Johannes Brahms_ A Biography - Jan Swafford [31]
As part of the Romantic fascination with the past came a new discipline in studying it. During the nineteenth century, history, musicology, and ethnology flourished. In the process the past became even more enchanted as more of it was revealed—still Romantic because distant and unattainable. Meanwhile, obsessed with history and with art and artists, the Romantic era raised creators to the status of pedestaled demigods. Now began the cult of Genius. Accordingly, the art of the past began to accumulate in books and museums and concert halls, piling up to burden the artists of the present.
If the age exalted both passion and scholarship, no less did it honor simplicity and directness in authentic forms, or forms masquerading as authentic.

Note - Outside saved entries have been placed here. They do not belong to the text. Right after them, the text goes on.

import Literature.Analysis.FluidPDE.GaussianVortexFlatNash
import Literature.Analysis.FluidPDE.SobolevWholeSpace
import Literature.Analysis.FluidPDE.RapidDecayLemmas
import HarnessLib

/-!
# The planar Nash inequality without compact support

Literature file (topic `Analysis/FluidPDE`), all results proved, no definitions, no named facts.
The tree's `sq_integral_sq_le_nash` (`GaussianVortexFlatNash`) is J. Nash's inequality on the
plane,

  `(∫ f²)² ≤ 4 C_GNS (∫ |f|)² ∫ ‖Df‖²`, `C_GNS = lintegralPowLePowLIntegralFDerivConst volume 2`,

for `f ∈ C¹_c(ℝ²)` (Nash 1958, the inequality `‖f‖₂^{1+2/n} ≤ C ‖f‖₁^{2/n} ‖∇f‖₂`, `n = 2`; in
the tree it is derived from Mathlib's Gagliardo–Nirenberg–Sobolev inequality). Here the
compact-support hypothesis is removed, WITH THE SAME CONSTANT: the inequality holds for every `C¹`
function `f` with `f ∈ L¹ ∩ L²` and `Df ∈ L²` (`sq_integral_sq_le_nash_of_integrable`), in
particular for `C¹` functions decaying together with their derivative like `(1 + ‖x‖)^{-r}`,
`r > 2` (`sq_integral_sq_le_nash_of_decay`) — the form needed by the energy method for classical,
rapidly decaying solutions of the planar vorticity equation (Carlen–Loss 1995; Gallay–Wayne 2005,
Thm. 1.1), whose slices are never compactly supported.

Proof (truncation, as in Evans, *PDE*, §5.6.1, proof of Thm. 2, and as in the tree's
`SobolevWholeSpace`): with the smooth cut-offs `χ_R = cutoff R` (`= 1` on `B_R`, `|χ_R| ≤ 1`,
`‖Dχ_R‖ ≤ C/R`), `f_n = χ_{n+1} f ∈ C¹_c` satisfies Nash's inequality; `∫ |f_n| ≤ ∫ |f|`,
`∫ f_n² → ∫ f²` and `∫ ‖Df_n‖² → ∫ ‖Df‖²` by dominated convergence (`f_n = f` near every fixed
point eventually, and `‖Df_n‖ ≤ ‖Df‖ + C|f|`), so the inequality passes to the limit.

## Mathlib / tree search

Mathlib (this pin) has the GNS inequality only for compactly supported or boundedly supported
functions (`SobolevInequality.lean`) and no Nash inequality; the tree has Nash for `C¹_c(ℝ²)`
(`sq_integral_sq_le_nash`) and the whole-space GNS (`eLpNorm_le_eLpNorm_fderiv_of_eq_of_eLpNorm_lt_top`);
nothing for non-compactly-supported `f` in Nash's form (searched `Nash`, `nash`,
`GagliardoNirenberg`, `eLpNorm_le_eLpNorm_fderiv`).

## References

* [Nash1958] J. Nash, *Continuity of solutions of parabolic and elliptic equations*, Amer. J. Math.
  80 (1958) 931–954 — the inequality bearing his name (p. 936).
* [CarlenLoss1995] E. A. Carlen, M. Loss, *Optimal smoothing and decay estimates for viscously
  damped conservation laws, with applications to the 2-D Navier–Stokes equation*, Duke Math. J. 81
  (1995) 135–157 — sharp Nash constant and its use for the planar vorticity equation.
* [Evans2010] L. C. Evans, *Partial Differential Equations*, 2nd ed., §5.6.1 Thm. 2 (truncation).
-/

noncomputable section

open MeasureTheory Set Function Filter
open _root_.Topology
open scoped ENNReal NNReal Topology

namespace Literature.Analysis.FluidPDE

/-- **The planar Nash inequality without compact support.** For every `C¹` function
`f : ℝ² → ℝ` with `f ∈ L¹`, `f ∈ L²` and `Df ∈ L²`,
`(∫ f²)² ≤ 4 C_GNS (∫ |f|)² ∫ ‖Df‖²` with `C_GNS = lintegralPowLePowLIntegralFDerivConst volume 2`,
the same constant as the tree's compactly supported case `sq_integral_sq_le_nash` (Nash 1958,
`n = 2`; truncation `f_n = χ_{n+1} f` and dominated convergence remove the compact support).
[cite: Nash1958, p. 936 (the inequality for n = 2); Evans2010, §5.6.1 Thm. 2 (truncation)] -/
theorem sq_integral_sq_le_nash_of_integrable {f : EuclideanSpace ℝ (Fin 2) → ℝ}
    (hf : ContDiff ℝ 1 f) (h1 : Integrable f) (h2 : Integrable fun x => f x ^ 2)
    (hD : Integrable fun x => ‖fderiv ℝ f x‖ ^ 2) :
    (∫ x, f x ^ 2) ^ 2 ≤
      4 * (lintegralPowLePowLIntegralFDerivConst (volume : Measure (EuclideanSpace ℝ (Fin 2))) 2 : ℝ) *
        (∫ x, |f x|) ^ 2 * ∫ x, ‖fderiv ℝ f x‖ ^ 2 := by
  obtain ⟨C, hC0, hC⟩ := exists_norm_fderiv_cutoff_le (E := EuclideanSpace ℝ (Fin 2))
  set K : ℝ :=
    4 * (lintegralPowLePowLIntegralFDerivConst (volume : Measure (EuclideanSpace ℝ (Fin 2))) 2 : ℝ)
    with hK
  have hK0 : 0 ≤ K := by positivity
  have hfc : Continuous f := hf.continuous
  have hDc : Continuous fun x => fderiv ℝ f x := hf.continuous_fderiv one_ne_zero
  -- the truncations `f_n = χ_{n+1} f`
  set fn : ℕ → EuclideanSpace ℝ (Fin 2) → ℝ := fun n x => cutoff ((n : ℝ) + 1) x * f x with hfn
  have hRpos : ∀ n : ℕ, (0 : ℝ) < n + 1 := fun n => by positivity
  have hfn1 : ∀ n, ContDiff ℝ 1 (fn n) := fun n => (contDiff_cutoff _).mul hf
  have hfns : ∀ n, HasCompactSupport (fn n) := fun n =>
    (hasCompactSupport_cutoff (hRpos n)).mul_right
  -- Nash for each truncation, with `∫ |f_n| ≤ ∫ |f|`
  have hle1 : ∀ n, ∫ x, |fn n x| ≤ ∫ x, |f x| := by
    intro n
    refine integral_mono_of_nonneg (Eventually.of_forall fun x => abs_nonneg _) h1.abs
      (Eventually.of_forall fun x => ?_)
    simp only [hfn, abs_mul]
    exact mul_le_of_le_one_left (abs_nonneg _) (abs_cutoff_le_one _ _)
  have hN : ∀ n, (∫ x, fn n x ^ 2) ^ 2 ≤ K * (∫ x, |f x|) ^ 2 * ∫ x, ‖fderiv ℝ (fn n) x‖ ^ 2 := by
    intro n
    have h := sq_integral_sq_le_nash (hfn1 n) (hfns n)
    rw [← hK] at h
    refine h.trans ?_
    have h0 : 0 ≤ ∫ x, |fn n x| := integral_nonneg fun x => abs_nonneg _
    have hD0 : 0 ≤ ∫ x, ‖fderiv ℝ (fn n) x‖ ^ 2 := integral_nonneg fun x => sq_nonneg _
    exact mul_le_mul_of_nonneg_right
      (mul_le_mul_of_nonneg_left (pow_le_pow_left₀ h0 (hle1 n) 2) hK0) hD0
  -- `∫ f_n² → ∫ f²`
  have hlim2 : Tendsto (fun n => ∫ x, fn n x ^ 2) atTop (𝓝 (∫ x, f x ^ 2)) := by
    refine tendsto_integral_of_dominated_convergence (fun x => f x ^ 2)
      (fun n => ((hfn1 n).continuous.pow 2).aestronglyMeasurable) h2
      (fun n => Eventually.of_forall fun x => ?_) (Eventually.of_forall fun x => ?_)
    · rw [Real.norm_eq_abs, abs_pow, hfn]
      dsimp only
      rw [abs_mul, mul_pow, ← sq_abs (f x)]
      exact mul_le_of_le_one_left (sq_nonneg _)
        (pow_le_one₀ (abs_nonneg _) (abs_cutoff_le_one _ _))
    · have h := ((tendsto_cutoff_natCast_add_one x).mul_const (f x)).pow 2
      simpa [hfn] using h
  -- `‖Df_n‖² ≤ 2‖Df‖² + 2C²f²`, and `Df_n(x) = Df(x)` eventually
  have hbd : ∀ n x, ‖fderiv ℝ (fn n) x‖ ^ 2 ≤ 2 * ‖fderiv ℝ f x‖ ^ 2 + 2 * (C ^ 2 * f x ^ 2) := by
    intro n x
    have h := SobolevWholeSpace.norm_fderiv_cutoff_smul_le hf (hC _ (hRpos n)) x
    have h' : ‖fderiv ℝ (fn n) x‖ ≤ ‖fderiv ℝ f x‖ + C * |f x| := by
      have e : (fun y => cutoff ((n : ℝ) + 1) y • f y) = fn n := by
        funext y; simp [hfn, smul_eq_mul]
      rw [e, Real.norm_eq_abs] at h
      refine h.trans ?_
      gcongr
      exact div_le_self hC0 (by linarith [(Nat.cast_nonneg n : (0 : ℝ) ≤ n)])
    have ha : 0 ≤ ‖fderiv ℝ f x‖ := norm_nonneg _
    have hb : 0 ≤ C * |f x| := by positivity
    calc ‖fderiv ℝ (fn n) x‖ ^ 2 ≤ (‖fderiv ℝ f x‖ + C * |f x|) ^ 2 :=
          pow_le_pow_left₀ (norm_nonneg _) h' 2
      _ ≤ 2 * ‖fderiv ℝ f x‖ ^ 2 + 2 * (C ^ 2 * f x ^ 2) := by
          rw [show C ^ 2 * f x ^ 2 = (C * |f x|) ^ 2 by rw [mul_pow, sq_abs]]
          nlinarith [sq_nonneg (‖fderiv ℝ f x‖ - C * |f x|)]
  have hev : ∀ x, ∀ᶠ n : ℕ in atTop, fderiv ℝ (fn n) x = fderiv ℝ f x := by
    intro x
    have hT : Tendsto (fun n : ℕ => (n : ℝ) + 1) atTop atTop :=
      tendsto_natCast_atTop_atTop.atTop_add tendsto_const_nhds
    filter_upwards [hT.eventually (eventually_gt_atTop ‖x‖)] with n hn
    refine Filter.EventuallyEq.fderiv_eq ?_
    have hopen : IsOpen {y : EuclideanSpace ℝ (Fin 2) | ‖y‖ < (n : ℝ) + 1} :=
      isOpen_lt continuous_norm continuous_const
    filter_upwards [hopen.mem_nhds hn] with y hy
    simp only [hfn]
    rw [cutoff_eq_one (hRpos n) (le_of_lt hy), one_mul]
  have hlimD : Tendsto (fun n => ∫ x, ‖fderiv ℝ (fn n) x‖ ^ 2) atTop
      (𝓝 (∫ x, ‖fderiv ℝ f x‖ ^ 2)) := by
    refine tendsto_integral_of_dominated_convergence
      (fun x => 2 * ‖fderiv ℝ f x‖ ^ 2 + 2 * (C ^ 2 * f x ^ 2))
      (fun n => (((hfn1 n).continuous_fderiv one_ne_zero).norm.pow 2).aestronglyMeasurable)
      ((hD.const_mul 2).add ((h2.const_mul (C ^ 2)).const_mul 2))
      (fun n => Eventually.of_forall fun x => ?_) (Eventually.of_forall fun x => ?_)
    · rw [Real.norm_of_nonneg (sq_nonneg _)]
      exact hbd n x
    · exact tendsto_const_nhds.congr' <| by
        filter_upwards [hev x] with n hn
        rw [hn]
  -- pass to the limit
  exact le_of_tendsto_of_tendsto' (hlim2.pow 2) (hlimD.const_mul (K * (∫ x, |f x|) ^ 2)) hN

/-- A bound `|θ x| ≤ A (1 + ‖x‖)^{-r}` forces `0 ≤ A` (evaluate at `x = 0`). [folklore] -/
private theorem nonneg_of_abs_le_mul_rpow_neg {θ : EuclideanSpace ℝ (Fin 2) → ℝ} {A r : ℝ}
    (h : ∀ x, |θ x| ≤ A * (1 + ‖x‖) ^ (-r)) : 0 ≤ A := by
  have h0 := h 0
  rw [norm_zero, add_zero, Real.one_rpow, mul_one] at h0
  exact (abs_nonneg _).trans h0

/-- **The planar Nash inequality for decaying functions.** For every `C¹` function `f : ℝ² → ℝ`
with `|f(x)| ≤ A (1 + ‖x‖)^{-r}` and `‖Df(x)‖ ≤ A (1 + ‖x‖)^{-r}` for some `r > 2`:
`(∫ f²)² ≤ 4 C_GNS (∫ |f|)² ∫ ‖Df‖²` (the integrability hypotheses of
`sq_integral_sq_le_nash_of_integrable` follow from the decay). This is the form used for the
slices of a classical, rapidly decaying solution of the planar vorticity equation
(Carlen–Loss 1995; Gallay–Wayne 2005, Thm. 1.1).
[cite: Nash1958, p. 936 (the inequality for n = 2); CarlenLoss1995, §1 (use for 2-D vorticity)] -/
theorem sq_integral_sq_le_nash_of_decay {f : EuclideanSpace ℝ (Fin 2) → ℝ} (hf : ContDiff ℝ 1 f)
    {A r : ℝ} (hr : 2 < r) (h0 : ∀ x, |f x| ≤ A * (1 + ‖x‖) ^ (-r))
    (h1 : ∀ x, ‖fderiv ℝ f x‖ ≤ A * (1 + ‖x‖) ^ (-r)) :
    (∫ x, f x ^ 2) ^ 2 ≤
      4 * (lintegralPowLePowLIntegralFDerivConst (volume : Measure (EuclideanSpace ℝ (Fin 2))) 2 : ℝ) *
        (∫ x, |f x|) ^ 2 * ∫ x, ‖fderiv ℝ f x‖ ^ 2 := by
  have hA : 0 ≤ A := nonneg_of_abs_le_mul_rpow_neg h0
  have hr2 : (Module.finrank ℝ (EuclideanSpace ℝ (Fin 2)) : ℝ) < r := by
    rw [finrank_euclideanSpace_fin]; exact_mod_cast hr
  have hr0 : 0 ≤ r := by linarith
  have hfc : Continuous f := hf.continuous
  have hDc : Continuous fun x => fderiv ℝ f x := hf.continuous_fderiv one_ne_zero
  have hI1 : Integrable f := integrable_of_norm_le_rpow_neg hfc hr2 fun x => by
    rw [Real.norm_eq_abs]; exact h0 x
  have hw1 : ∀ x : EuclideanSpace ℝ (Fin 2), (1 + ‖x‖) ^ (-r) ≤ 1 := fun x => rpow_neg_le_one x hr0
  have hw0 : ∀ x : EuclideanSpace ℝ (Fin 2), 0 ≤ (1 + ‖x‖) ^ (-r) := fun x =>
    Real.rpow_nonneg (by positivity) _
  have hsq : ∀ {a : ℝ} (x : EuclideanSpace ℝ (Fin 2)), 0 ≤ a → a ≤ A * (1 + ‖x‖) ^ (-r) →
      a ^ 2 ≤ A * A * (1 + ‖x‖) ^ (-r) := by
    intro a x ha hle
    calc a ^ 2 = a * a := sq a
      _ ≤ (A * (1 + ‖x‖) ^ (-r)) * (A * (1 + ‖x‖) ^ (-r)) := mul_le_mul hle hle ha (by positivity)
      _ ≤ (A * 1) * (A * (1 + ‖x‖) ^ (-r)) := by gcongr; exact hw1 x
      _ = A * A * (1 + ‖x‖) ^ (-r) := by ring
  have hI2 : Integrable fun x => f x ^ 2 :=
    integrable_of_norm_le_rpow_neg (hfc.pow 2) hr2 fun x => by
      rw [Real.norm_of_nonneg (sq_nonneg _), ← sq_abs]
      exact hsq x (abs_nonneg _) (h0 x)
  have hID : Integrable fun x => ‖fderiv ℝ f x‖ ^ 2 :=
    integrable_of_norm_le_rpow_neg (hDc.norm.pow 2) hr2 fun x => by
      rw [Real.norm_of_nonneg (sq_nonneg _)]
      exact hsq x (norm_nonneg _) (h1 x)
  exact sq_integral_sq_le_nash_of_integrable hf hI1 hI2 hID

end Literature.Analysis.FluidPDE
/-- ★ **`LateNegMass a ⟹ (TNM)`** (`a ≥ 0`): beyond the horizon the weight `min(r, cN²)` equals `cN²`, so `cN²·∫_{(cN²,∞)}K_N⁻ ≤ 𝔐_N(aN, cN²)`
once `aN ≤ cN²`.  NODE 109's weakest supplier feeds this node's; the converse fails (negative mass at `N ≪ r ≪ N²`). [this cell] -/
theorem thoulessNegMass_of_lateNegMass {a : ℝ} (ha : 0 ≤ a) (hM : LateNegMass a) : ThoulessNegMass := by
  intro ω₂ lam β γ hω hl hβ hγ T hT c hc
  obtain ⟨C, N₀, hC⟩ := hM ω₂ lam β γ hω hl hβ hγ T hT c hc
  obtain ⟨N₁, hN₁⟩ := eventually_lateWindow (a := a) (q := 1) hc N₀
  refine ⟨max C 0 / (c * γ * T ^ 2), N₁, fun N hN => ?_⟩
  obtain ⟨hNN₀, hN1, hw⟩ := hN₁ N hN
  have hNpos : (0 : ℝ) < N := by exact_mod_cast (show 0 < N by omega)
  have ht : (0 : ℝ) < c * (N : ℝ) ^ 2 := by positivity
  have hs : (0 : ℝ) ≤ a * N := by positivity
  have hst : a * (N : ℝ) ≤ c * (N : ℝ) ^ 2 := by linarith
  set t := c * (N : ℝ) ^ 2 with htdef
  have hKm0 := integrableOn_negPart_bathKinCorr hω hl hβ hγ hT N
  have hint := integrableOn_min_mul_negPart hω hl hβ hγ hT (show 0 < N by omega) hs ht.le
  -- t·∫_{Ioi t} K⁻ = ∫_{Ioi t} min(r,t) K⁻ ≤ ∫_{Ioi (aN)} min(r,t) K⁻ = 𝔐_N(aN, t)
  have h1 : ∫ r in Ioi t, min r t * max (-(bathKinCorr ω₂ lam β γ T N r)) 0 =
      t * ∫ r in Ioi t, max (-(bathKinCorr ω₂ lam β γ T N r)) 0 := by
    rw [← integral_const_mul]
    refine setIntegral_congr_fun measurableSet_Ioi fun r hr => ?_
    rw [min_eq_right (le_of_lt hr)]
  have h2 : ∫ r in Ioi t, min r t * max (-(bathKinCorr ω₂ lam β γ T N r)) 0 ≤ lateNegMass ω₂ lam β γ T N (a * N) t :=
    setIntegral_mono_set hint
      (by filter_upwards [ae_restrict_mem measurableSet_Ioi] with r hr
          exact mul_nonneg (le_min (hs.trans (le_of_lt hr)) ht.le) (le_max_right _ _))
      (ae_of_all _ (Ioi_subset_Ioi hst))
  have h3 := hC N hNN₀
  -- (γ/T²)·∫ K⁻ = (γ² t ∫K⁻)/(γ T² t) ≤ C N/(γT² c N²) = (C/(cγT²))/N
  have h4 : γ ^ 2 * (t * ∫ r in Ioi t, max (-(bathKinCorr ω₂ lam β γ T N r)) 0) ≤ max C 0 * N := by
    rw [← h1]
    nlinarith [mul_le_mul_of_nonneg_left h2 (sq_nonneg γ), le_max_left C 0]
  have e : γ / T ^ 2 * (∫ r in Ioi t, max (-(bathKinCorr ω₂ lam β γ T N r)) 0) =
      γ ^ 2 * (t * ∫ r in Ioi t, max (-(bathKinCorr ω₂ lam β γ T N r)) 0) / (γ * T ^ 2 * t) := by
    field_simp
  rw [e, div_le_div_iff₀ (by positivity) hNpos, htdef]
  have e2 : max C 0 / (c * γ * T ^ 2) * (γ * T ^ 2 * (c * (N : ℝ) ^ 2)) = max C 0 * N * N := by
    field_simp
  rw [e2]
  exact mul_le_mul_of_nonneg_right h4 hNpos.le

/-- ★ **`BandNegMass ⟹ (TNM)`**: beyond the horizon the band weight `min((r/t)²/2, 2)` is at least `1/2`, so `∫_{(cN²,∞)}K_N⁻ ≤ 2𝔔_N(cN²)`.  NODE
117's weakest time-domain supplier feeds this node's; the converse fails (negative mass at `N ≪ r ≪ N²`). [this cell] -/
theorem thoulessNegMass_of_bandNegMass (hQ : BandNegMass) : ThoulessNegMass := by
  intro ω₂ lam β γ hω hl hβ hγ T hT c hc
  obtain ⟨C, N₀, hC⟩ := hQ ω₂ lam β γ hω hl hβ hγ T hT c hc
  refine ⟨2 * C, max N₀ 1, fun N hN => ?_⟩
  have hNN₀ : N₀ ≤ N := le_trans (le_max_left _ _) hN
  have hN1 : 1 ≤ N := le_trans (le_max_right _ _) hN
  have hNpos : (0 : ℝ) < N := by exact_mod_cast (show 0 < N by omega)
  have ht : (0 : ℝ) < c * (N : ℝ) ^ 2 := by positivity
  set t := c * (N : ℝ) ^ 2 with htdef
  have hKm0 := integrableOn_negPart_bathKinCorr hω hl hβ hγ hT N
  have hw := integrableOn_bandWeight_mul_negPart hω hl hβ hγ hT N t
  -- (1/2)∫_{Ioi t}K⁻ ≤ ∫_{Ioi t} w K⁻ ≤ ∫_{Ioi 0} w K⁻ = 𝔔
  have h1 : ∫ r in Ioi t, (1 / 2 : ℝ) * max (-(bathKinCorr ω₂ lam β γ T N r)) 0 ≤
      ∫ r in Ioi t, min ((r / t) ^ 2 / 2) 2 * max (-(bathKinCorr ω₂ lam β γ T N r)) 0 := by
    refine setIntegral_mono_on ((hKm0.mono_set (Ioi_subset_Ioi ht.le)).const_mul _) (hw.mono_set (Ioi_subset_Ioi ht.le))
      measurableSet_Ioi fun r hr => ?_
    refine mul_le_mul_of_nonneg_right (le_min ?_ (by norm_num)) (le_max_right _ _)
    have hrt : 1 ≤ r / t := by rw [le_div_iff₀ ht]; linarith [show t < r from hr]
    nlinarith
  have h2 : ∫ r in Ioi t, min ((r / t) ^ 2 / 2) 2 * max (-(bathKinCorr ω₂ lam β γ T N r)) 0 ≤ bandNegMass ω₂ lam β γ T N t :=
    setIntegral_mono_set hw (ae_of_all _ fun r => mul_nonneg (bandWeight_mem_Icc r t).1 (le_max_right _ _))
      (ae_of_all _ (Ioi_subset_Ioi ht.le))
  rw [integral_const_mul] at h1
  have h3 := hC N hNN₀
  have hγT : 0 ≤ γ / T ^ 2 := by positivity
  calc γ / T ^ 2 * ∫ r in Ioi t, max (-(bathKinCorr ω₂ lam β γ T N r)) 0
      = 2 * (γ / T ^ 2 * ((1 / 2 : ℝ) * ∫ r in Ioi t, max (-(bathKinCorr ω₂ lam β γ T N r)) 0)) := by ring
    _ ≤ 2 * (γ / T ^ 2 * bandNegMass ω₂ lam β γ T N t) := by nlinarith [mul_le_mul_of_nonneg_left (h1.trans h2) hγT]
    _ ≤ 2 * (C / N) := by linarith
    _ = 2 * C / N := by ring

end Chain

end Summit.AtomisticToContinuum.FouriersLaw.Theorems.BoundedResponse.HeatSpreading
import Mathlib
import HarnessLib
import Literature.Analysis.FluidPDE.AxisymHouLiVariables
import Summits.NavierStokesRegularity.NavierStokesRegularity.Theorems.AxisTwistDoorAveragedConeLiouvilleCircleSwirl

/-!
# Route `HalfSpaceWindowDoor`, crux `CirculationCarryingRigidity` (stmt-NavierStokesRegularity-25311) —
# line `angular_flux` (LEAD ns-hsw-p1 g13): the CONSERVATIVE form of the circle law — LRT's circle term is the
# divergence of the VELOCITY-ONLY angular-momentum fluxes `S = ∮ v_r v_θ dl`, `P = ∮ v₃ v_θ dl`

The circle-averaged swirl law of the tree (AxisTwistDoor `circleSwirl_identity` / `circleSwirlEquation_of_classical`,
Lei–Ren–Tian arXiv:2501.08976 eq. (Gamma-30)) reads `∂ₛΓ = Γ_rr − r⁻¹Γ_r + Γ_zz − T` with the CIRCLE TERM
`T(r,z,s) = ∮_{S(r,z)} (v_r ω₃ − ω_r v₃) dl` (`…Defs.circleTerm`), which carries the vorticity.  This file proves the
KINEMATIC identity (any `C¹` divergence-free slice, `r ≠ 0`)

  `T = ∂ᵣS + r⁻¹ S + ∂_z P`,   `S(r,z,s) = ∮_{S(r,z)} v_r v_θ dl`,  `P(r,z,s) = ∮_{S(r,z)} v₃ v_θ dl`

(`circleTerm_eq_fluxDiv`; the `e_θ`-component of the Lamb vector is `div(v · r v_θ)/r` up to the exact `θ`-derivative
`∂_θ ½(v_r² + v₃² − v_θ²)`, `integral_thetaDeriv_eq_zero`), hence the **angular-momentum balance in conservative form**
`∂ₛΓ = Γ_rr − r⁻¹Γ_r + Γ_zz − ∂ᵣS − r⁻¹S − ∂_zP` for classical Navier–Stokes solutions and for every profile of the door
class (`circ_conservation_law`, `circ_conservation_law_of_class`).
(`S`, `P` are written as the explicit circle integrals `∫₀^{2π} ⟪v,e_r⟫⟪v,e_θ⟫ r dθ`, `∫₀^{2π} ⟪v,e₃⟫⟪v,e_θ⟫ r dθ` throughout;
no new definitions.)  The fluxes involve NO vorticity, NO velocity gradient and NO pressure (the pressure torque averages out):
`|S|, |P| ≤ 2π r B²` whenever `‖v(s)‖ ≤ B` on the circle (`abs_radFlux_le`, `abs_axFlux_le`), so in the door class
`|S|, |P| ≤ 2π r C²/(−s)` (`abs_radFlux_le_of_class`, `abs_axFlux_le_of_class`).  READING (card `Lines/angular_flux.md`):
the obstruction `∮ω_r v₃ dl` of the hemisphere case (the one place where Lei–Ren–Tian §4 spend the cone condition
`|ω_h| ≤ C ω₃`) is, after the cancellation of `∮v_r ω₃ dl`, the divergence of bounded velocity-quadratic fluxes of
CRITICAL size; the companion file `…AngularFluxTightness` shows that this balance together with every class/ledger bound
on `(Γ, S, P)` and the sign is satisfied by an explicit non-trivial hourglass — the one-axis circle calculus alone cannot
prove W6.  Sign-free file (usable verbatim for the sister crux 19708 and AxisTwistDoor).

Seat ns-hsw-p1 g13 (LEAD of 25311, cell pub-ns-dss), `--supports stmt-NavierStokesRegularity-25311 --as helper`.
WHAT THIS IS NOT: not a statement about Navier–Stokes regularity (Clay A); circle calculus for HYPOTHETICAL blow-up
profiles (KNSS ancient mild solutions); the item stays OPEN at its research stub; nothing is closed by this file.
-/

noncomputable section

-- the summit and its single sub-problem share the name (CONVENTIONS §1), as in every Theorems file
set_option linter.dupNamespace false

namespace Summit.NavierStokesRegularity.NavierStokesRegularity.Theorems.HalfSpaceWindowDoorCirculationCarryingRigidityAngularFlux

In his 1778–9 collection Stimmen der Völker (Voices of the People), the philosopher Herder declared folk poetry the wellspring of all poetry, a spontaneous and ingenuous outpouring of a people’s soul. Goethe sponsored the epochal collection of German folk poetry called Des Knaben Wunderhorn (The Youth’s Magic Horn). Assembled by Achim von Arnim and Clemens Brentano in 1805–8, the Wunderhorn became a resource and inspiration for generations of poets and composers.
Yet much of the work in those collections turned out to be ersatz. A great deal of what passed for “folk” music and poetry had been written by professionals, sometimes working anonymously, sometimes under pseudonyms. After the Wunderhorn, creating verse and music in folk style became a commonplace. (One day Brahms would play that game himself, in some of his Hungarian Dances.) In the hands of Franz Schubert the German art song, called lied, became a sublimation of folk song into sophisticated forms. (Brahms was to make folk song the model for many of his lieder.) At the end of the century, Gustav Mahler achieved in his Wunderhorn settings an uncanny evocation of the atmosphere of folk poetry and fairy tale.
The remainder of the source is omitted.